A thumbnail is a single JPEG, typically under 50KB, that can be fetched and displayed in milliseconds. Without thumbnails, every feed scroll would require pre-buffering video before anything appeared on screen.

How Thumbnails Are Created

During the processing pipeline:

Multiple keyframes are extracted from the video at regular intervals
Each keyframe is scored by an ML model for visual quality (avoiding blurry, over-exposed, or mid-blink frames)
The highest-scoring frame is selected (or the creator's manually chosen frame is used if available)
The selected frame is saved as a separate JPEG in object storage

Low-Quality Image Placeholders (LQIP)

Instagram also generates a tiny blur placeholder — sometimes just 20x20 pixels encoded as a base64 string in the API response. This renders instantly (before any network request for the actual thumbnail) and gives the feed a fluid scrolling feel even on slow connections.

Feed item appears
     ↓
Base64 blur hash renders (immediate — no network)
     ↓
Full thumbnail fetched from CDN (50–200ms)
     ↓
Swap: blur → thumbnail
     ↓
User taps play → ABR video stream begins

Caching Frequently Viewed Content

Every content request has a cost: network latency, server load, battery usage. Caching short-circuits that cost by keeping a local copy of recently used content.
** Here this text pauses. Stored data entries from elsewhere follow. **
import Summits.CriticalPhenomena.PercolationContinuityZ3.Theorems.Transplant.KNCellsStepsPinO
import Summits.CriticalPhenomena.PercolationContinuityZ3.Theorems.Transplant.KNCellsStepsPin
import Summits.CriticalPhenomena.PercolationContinuityZ3.Theorems.Transplant.KNLevelsDefs
import Summits.CriticalPhenomena.PercolationContinuityZ3.Theorems.Transplant.KNCellsSchemeO
import Summits.CriticalPhenomena.PercolationContinuityZ3.Theorems.Transplant.KNCellsProcessO
import Summits.CriticalPhenomena.PercolationContinuityZ3.Theorems.Transplant.KNCellsStepsDefsO
import Summits.CriticalPhenomena.PercolationContinuityZ3.Theorems.Transplant.KNCellsStepsReachO
import Summits.CriticalPhenomena.PercolationContinuityZ3.Theorems.Transplant.KNCellsStepsSubbox
import Literature.Probability.Percolation.OrientedHistorySiteRenormalizationRun
import HarnessLib

/-!
# N2 (frames-only node `SamePDropOfSkeletonFrm₁`, OPEN) — ORIENTED MACRO LAYER (WAVE 0 (c1), (R-18) `q ≡ true`): the oriented twin of N1's `KNCellsStepsSubbox`

builds on p205010 (kernel theorem, internal audit signed; external expert review pending) — nothing in this file uses p205010; NOTHING is claimed about the
open node `SamePDropOfSkeletonFrm₁` (`SamePDropOfSkeletonNeg₁` is CLOSED in the tree and untouched by this file).
Status sentence (coordinator 2026-08-20T04:30Z): "θ(p_c) = 0 on ℤ^d, all d ≥ 2 — kernel-verified (Lean 4/Mathlib, standard axioms); internal adversarial
audit SIGNED 2026-08-20 04:29Z; external expert review pending."
Lane `prim-bschramm-*`, seat `prim-bschramm-stmt` (gen 19); helper file (`--supports stmt-CriticalPhenomena-4575 --as helper`); N2-SCOPE §20, (R-18)/(R-19).
PORT RULES (HOME/prim-bschramm-stmt-g19/lean/port_orient.py): the history-site API is replaced by its ORIENTED twin at the fixed quadrant `qNE := fun _ => true`
(`HState.choice ↦ HState.ochoice qNE`, `mstOf ↦ omstOf qNE`, `mst/stN ↦ omst/ostN qNE`, `occFinal ↦ ooccFinal qNE`, `Lawful ↦ OLawful qNE`, onward directions
`onward ↦ onwardO` = the POSITIVE ones, (N2-e)); every declaration whose text changes thereby — directly or through a changed declaration — is re-declared with the
suffix `O` (same namespace); unchanged declarations of the N1 file are NOT repeated (the N1 module is imported). Docstrings/citations are N1's.
N1 HEADER (kept for the reader):
* `Wt_apply_of_not_mem_wireSet`, `Wt_apply_of_not_mem_Fj`, **`finSupp_Wt`**, **`isSubbox_Wt`**;
* **`finSupp_Wpin`**, **`isSubbox_Wpin`**.
[cite: KozmaNitzan2024, §4 p. 17 (subbox), p. 31 (D is a subbox of Ω) — the ℤ^d model] [cite: GrimmettPercolation1999, §7.2]
-/
noncomputable section

open MeasureTheory ProbabilityTheory
open scoped ENNReal Classical

namespace Summit.CriticalPhenomena.PercolationContinuityZ3.Theorems

namespace Transplant

namespace KNCells

open Literature.Probability.Percolation Literature.Probability.LatticeModels SimpleGraph GadgetSystem ProbeHistory HSiteScheme Contour

variable {V : Type*} [DecidableEq V]

namespace KSchA

variable {A : Type*} {G : SimpleGraph V} [G.LocallyFinite] {S : KSchA V A}
variable {h : ProbeHistory V} {e : Site 2 × MDir} {a a' : A} {du : MDir} {j : ℕ} {o P : Finset (Sym2 V)}

/-! ## The weighting of (30) -/

/-! ## The weighting of (I1) -/

/-- **`Wpin` is a subbox weighting on every `Dd ⊆ E_i ∪ E_{w,v} ∪ E_{v,x}` disjoint from `E_i ∪ E_{w,v}`** (valid history: the explored edges are
the edges of `E_i`). [cite: KozmaNitzan2024, §4 p. 31 (D is a subbox of Ω)] -/
theorem isSubbox_WpinO (hV : S.ValidO G h e) (hP : P ⊆ S.Bfr G h e a) {Dd : Finset V} (hD : Dd ⊆ S.Sx G h e a a' du)
    (hdis : Disjoint Dd (S.Vx G h ∪ S.Γ.Ewv a e.1 e.2)) :
    KNLevels.IsSubbox G (S.Wpin G h e a a' du P) S.p Dd := by
  have hF : S.F G h = edgesIn G (S.Vx G h) := hV.F_eq
  refine ⟨fun u hu v hv huv => ?_, fun u hu v hv hne huv => ?_, fun v hv hvb x hx => ?_⟩
  · rw [Wpin_apply_of_not_mem_baseO hF (Finset.disjoint_left.1 hdis hu)
      (mk_mem_wireSet_iff.2 ⟨Finset.mem_coe.2 (hD hu), Finset.mem_coe.2 (hD hv), huv.ne⟩),
      KNLevels.lattW_apply, if_pos ((SimpleGraph.mem_edgeSet G).2 huv)]
  · rw [Wpin_apply_of_not_mem_baseO hF (Finset.disjoint_left.1 hdis hu)
      (mk_mem_wireSet_iff.2 ⟨Finset.mem_coe.2 (hD hu), Finset.mem_coe.2 (hD hv), hne⟩),
      KNLevels.lattW_apply, if_neg (fun h' => huv ((SimpleGraph.mem_edgeSet G).1 h'))]
  · have hnadj : ¬G.Adj x v := fun hadj => hvb (mem_innerBoundary_iff.2 ⟨hv, x, hx, hadj.symm⟩)
    have _ := hP
    by_cases hxS : s(x, v) ∈ wireSet (↑(S.Sx G h e a a' du) : Set V)
    · rw [Sym2.eq_swap, Wpin_apply_of_not_mem_baseO hF (Finset.disjoint_left.1 hdis hv) (by rwa [Sym2.eq_swap]), KNLevels.lattW_apply,
        if_neg (fun h' => hnadj ((SimpleGraph.mem_edgeSet G).1 h').symm)]
    · exact Wpin_apply_of_not_mem_wireSetO hP hxS

end KSchA

end KNCells

end Transplant

end Summit.CriticalPhenomena.PercolationContinuityZ3.Theorems

end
Multi-Level Cache Architecture

Request for content
        ↓
Memory cache (L1) → HIT → Render (~0ms)
        ↓ MISS
Disk cache (L2)   → HIT → Render + promote to L1 (~5–20ms)
        ↓ MISS
CDN Edge          → HIT → Render + store in L2 (~30–100ms)
        ↓ MISS
Origin Storage    → Fetch → Render + propagate to CDN + store in L2

What Gets Cached

Content Type	Cache Location	TTL
Profile pictures	Disk (long TTL)	Days
Feed thumbnails	Disk (medium TTL)	Hours
Active video buffers	Memory	Session only
Stories (viewed)	Disk (short TTL)	Until expiry
Prefetched posts	Disk	Minutes

Prefetching: Getting Ahead of the User

While you're watching post #3, Instagram is already fetching thumbnails and initial video buffers for posts #6–10 in your feed. This makes scrolling feel instantaneous — by the time your thumb reaches those posts, the content is already on your device.

Prefetching is throttled by connection quality: aggressive on Wi-Fi, conservative on 4G, minimal on 3G.

Cache Invalidation

Knowing when to throw away cached content is hard. Instagram's approach:

TTL (Time-to-Live): Cached items expire after a configured duration
Cache-Control headers: Server communicates max-age per content type
Versioned URLs: When content changes (e.g., profile photo update), the URL hash changes, forcing a fresh fetch

Content Delivery Using CDNs

Your followers in Tokyo, Lagos, and Berlin all load your Reel at similar speeds because Instagram doesn't serve media directly from a central data center — it uses a Content Delivery Network.

How CDN Delivery Works

User in Tokyo requests Reel video
           ↓
DNS resolves to nearest CDN edge node (Tokyo)
           ↓
Edge node checks local cache
  ├── HIT → Serve immediately (low latency)
  └── MISS → Fetch from origin → Cache locally → Serve
           ↓
Response travels <50ms vs ~200ms from US origin

Meta operates its own CDN infrastructure alongside partnerships with commercial CDN providers. Edge nodes are placed in internet exchange points worldwide to minimize the physical distance content must travel.

Adaptive Bitrate Streaming (ABR)

Instagram doesn't just serve one video file — it serves a manifest file (HLS or DASH format) that lists multiple quality variants. Your device's player selects the appropriate variant based on real-time network conditions:

Excellent connection → 1080p @ 8Mbps
Good connection      → 720p  @ 4Mbps
Fair connection      → 480p  @ 2Mbps
Poor connection      → 360p  @ 800Kbps

If your connection degrades mid-playback, the player seamlessly switches to a lower quality tier without rebuffering — you see slightly less detail, but playback continues uninterrupted.

Managing Storage, Performance, and User Experience

All of these systems involve tradeoffs. More aggressive caching = faster loads but higher device storage use. More compression = smaller files but potential quality loss. More CDN edge nodes = lower latency but higher infrastructure cost.

Device Storage Management

Instagram's client periodically runs cache eviction to prevent disk bloat:

LRU eviction: Least-recently-used content is removed first
Size caps: Cache directories are bounded to a maximum size
OS pressure response: When device storage is low, the OS may clear cache directories without asking

Drafts are immune to OS-level eviction because they live in the documents directory — only explicit deletion removes them.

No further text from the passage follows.